Exercise prompt
Output exactly, please, the lines of the records below from the one containing "rw [← sub_eq_zero]" through the final line.

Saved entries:
┏━━

/-- **No primitive classes in degree two**: a class `z ∈ H²(A)` with `Δ_{1,1} z = 0` vanishes.
Indeed `z` is then primitive, `zᵍ⁺¹ = 0` (degree `> 2g`), and if `zᵐ⁺¹ = 0` then
`0 = D_ψ(zᵐ⁺¹) = (m+1) ψ(z) zᵐ` with `ψ(z) = 1` gives `zᵐ = 0`; descending, `z⁰ = 1 = 0`,
absurd (Milnor–Moore / Hopf: even-degree primitives of a finite-dimensional connected Hopf algebra in
characteristic zero vanish; Mumford §1). [cite: MumfordAV1970, §1] -/
theorem eq_zero_of_coprod_one_one_eq_zero (hA : IsSmoothProjective g A.X) {z : W.obj A.X 2}
    (hz : W.coprod A hA 1 1 rfl z = 0) : z = 0 := by
  by_contra hz0
  have hprim : W.pullback μ[A.X] 2 z =
      W.pullback (fst A.X A.X) 2 z + W.pullback (snd A.X A.X) 2 z := by
    refine W.pullback_mu_eq_of_coprod_eq_zero A hA two_ne_zero z fun a b h ha hb ↦ ?_
    obtain rfl : a = 1 := by omega
    obtain rfl : b = 1 := by omega
    exact hz
  obtain ⟨ψ, hψ⟩ := exists_dual_eq_one (K := K) hz0
  -- all powers vanish, by descending induction from `g + 1`
  have hpow : ∀ m, W.pow A.X z m = 0 := by
    suffices H : ∀ j m, m + j = g + 1 → W.pow A.X z m = 0 from fun m ↦ by
      by_cases hm : m ≤ g + 1
      · exact H (g + 1 - m) m (by omega)
      · have e : m = (g + 1) + (m - (g + 1)) := by omega
        rw [e]
        generalize m - (g + 1) = j
        induction j with
        | zero => exact H 0 _ rfl
        | succ j ih => rw [← add_assoc, W.pow_succ, ih, LinearMap.map_zero₂]
    intro j
    induction j with
    | zero =>
      intro m hm
      rw [add_zero] at hm
      subst hm
      exact W.eq_zero_of_lt hA (by omega) _
    | succ j ih =>
      intro m hm
      have h1 := ih (m + 1) (by omega)
      have h2 := W.contrTwo_pow_of_primitive A hA ψ hprim m (by omega)
      rw [h1, map_zero, hψ, one_smul] at h2
      exact (smul_eq_zero.mp h2.symm).resolve_left (by exact_mod_cast Nat.succ_ne_zero m)
  exact W.unit_ne_zero hA (by simpa using hpow 0)

/-- The cup product `H¹(A) ⊗ H¹(A) → H²(A)` on tensors. [folklore] -/
def mulOneOne : W.obj A.X 1 ⊗[K] W.obj A.X 1 →ₗ[K] W.obj A.X 2 :=
  TensorProduct.lift (W.cup (rfl : 1 + 1 = 2))

/-- `mulOneOne` on an elementary tensor is the cup product. [folklore] -/
@[simp]
lemma mulOneOne_tmul (v w : W.obj A.X 1) :
    W.mulOneOne A (v ⊗ₜ w) = W.cup (rfl : 1 + 1 = 2) v w := by
  simp [mulOneOne]

/-- `Δ_{1,1} ∘ mul = id - σ` on `H¹ ⊗ H¹` (from `Δ_{1,1}(v ∪ w) = v ⊗ w - w ⊗ v`). [folklore] -/
lemma coprod_one_one_mulOneOne (hA : IsSmoothProjective g A.X) (t : W.obj A.X 1 ⊗[K] W.obj A.X 1) :
    W.coprod A hA 1 1 rfl (W.mulOneOne A t) = t - TensorProduct.comm K _ _ t := by
  induction t using TensorProduct.induction_on with
  | zero => simp
  | tmul v w => rw [mulOneOne_tmul, W.coprod_one_one_cup A hA, TensorProduct.comm_tmul]
  | add t t' ht ht' => rw [map_add, map_add, ht, ht', map_add]; abel

/-- **`H²(A) = H¹(A) · H¹(A)`**: every degree-two class is `z = ½ mul(Δ_{1,1} z)`, a sum of
products of degree-one classes (cocommutativity makes `Δ_{1,1} z` antisymmetric, so
`z - ½ mul(Δ_{1,1} z)` is primitive, hence zero). [cite: MumfordAV1970, §1] -/
theorem eq_half_mulOneOne_coprod (hA : IsSmoothProjective g A.X) (z : W.obj A.X 2) :
    z = (2 : K)⁻¹ • W.mulOneOne A (W.coprod A hA 1 1 rfl z) := by
  have hanti : TensorProduct.comm K _ _ (W.coprod A hA 1 1 rfl z) = -W.coprod A hA 1 1 rfl z := by
    have h := W.coprod_comm A hA (rfl : 1 + 1 = 2) rfl z
    simp only [Nat.cast_one, mul_one, Int.negOnePow_one, Units.val_neg, Units.val_one,
      neg_smul, one_smul] at h
    have h2 := congrArg (TensorProduct.comm K (W.obj A.X 1) (W.obj A.X 1)) h
    rw [map_neg] at h2
    have hcc : ∀ t : W.obj A.X 1 ⊗[K] W.obj A.X 1, TensorProduct.comm K _ _
        (TensorProduct.comm K (W.obj A.X 1) (W.obj A.X 1) t) = t :=
      fun t ↦ (TensorProduct.comm K (W.obj A.X 1) (W.obj A.X 1)).apply_symm_apply t
    rw [hcc] at h2
    exact h2
  rw [← sub_eq_zero]
  apply W.eq_zero_of_coprod_one_one_eq_zero A hA
  rw [map_sub, map_smul, W.coprod_one_one_mulOneOne A hA, hanti, sub_neg_eq_add,
    ← two_smul K (W.coprod A hA 1 1 rfl z), smul_smul, inv_mul_cancel₀ two_ne_zero, one_smul,
    sub_self]

/-- `H²(A)` is the image of `H¹(A) ⊗ H¹(A)` under the cup product. [cite: MumfordAV1970, §1] -/
theorem range_mulOneOne (hA : IsSmoothProjective g A.X) : LinearMap.range (W.mulOneOne A) = ⊤ := by
  rw [eq_top_iff]
  intro z _
  rw [W.eq_half_mulOneOne_coprod A hA z, ← map_smul]
  exact LinearMap.mem_range_self _ _

/-- **`[n]* = n²` on `H²(A)`**. [cite: MumfordAV1970, §15] -/
theorem pullback_pow_deg_two (hA : IsSmoothProjective g A.X) (n : ℕ) (z : W.obj A.X 2) :
    W.pullback ((𝟙 A.X) ^ n) 2 z = ((n : K) ^ 2) • z := by
  rw [W.eq_half_mulOneOne_coprod A hA z, map_smul, ← smul_assoc, smul_eq_mul, mul_comm,
    ← smul_eq_mul, smul_assoc]
  congr 1
  generalize W.coprod A hA 1 1 rfl z = t
  induction t using TensorProduct.induction_on with
  | zero => simp
  | tmul v w =>
    rw [mulOneOne_tmul, W.pullback_pow_cup A hA n, W.pullback_pow_deg_one A hA,
      W.pullback_pow_deg_one A hA, LinearMap.map_smul₂, map_smul, smul_smul, ← sq]
  | add t t' ht ht' => rw [map_add, map_add, ht, ht', smul_add]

┗━━

Expected answer
  rw [← sub_eq_zero]
  apply W.eq_zero_of_coprod_one_one_eq_zero A hA
  rw [map_sub, map_smul, W.coprod_one_one_mulOneOne A hA, hanti, sub_neg_eq_add,
    ← two_smul K (W.coprod A hA 1 1 rfl z), smul_smul, inv_mul_cancel₀ two_ne_zero, one_smul,
    sub_self]

/-- `H²(A)` is the image of `H¹(A) ⊗ H¹(A)` under the cup product. [cite: MumfordAV1970, §1] -/
theorem range_mulOneOne (hA : IsSmoothProjective g A.X) : LinearMap.range (W.mulOneOne A) = ⊤ := by
  rw [eq_top_iff]
  intro z _
  rw [W.eq_half_mulOneOne_coprod A hA z, ← map_smul]
  exact LinearMap.mem_range_self _ _

/-- **`[n]* = n²` on `H²(A)`**. [cite: MumfordAV1970, §15] -/
theorem pullback_pow_deg_two (hA : IsSmoothProjective g A.X) (n : ℕ) (z : W.obj A.X 2) :
    W.pullback ((𝟙 A.X) ^ n) 2 z = ((n : K) ^ 2) • z := by
  rw [W.eq_half_mulOneOne_coprod A hA z, map_smul, ← smul_assoc, smul_eq_mul, mul_comm,
    ← smul_eq_mul, smul_assoc]
  congr 1
  generalize W.coprod A hA 1 1 rfl z = t
  induction t using TensorProduct.induction_on with
  | zero => simp
  | tmul v w =>
    rw [mulOneOne_tmul, W.pullback_pow_cup A hA n, W.pullback_pow_deg_one A hA,
      W.pullback_pow_deg_one A hA, LinearMap.map_smul₂, map_smul, smul_smul, ← sq]
  | add t t' ht ht' => rw [map_add, map_add, ht, ht', smul_add]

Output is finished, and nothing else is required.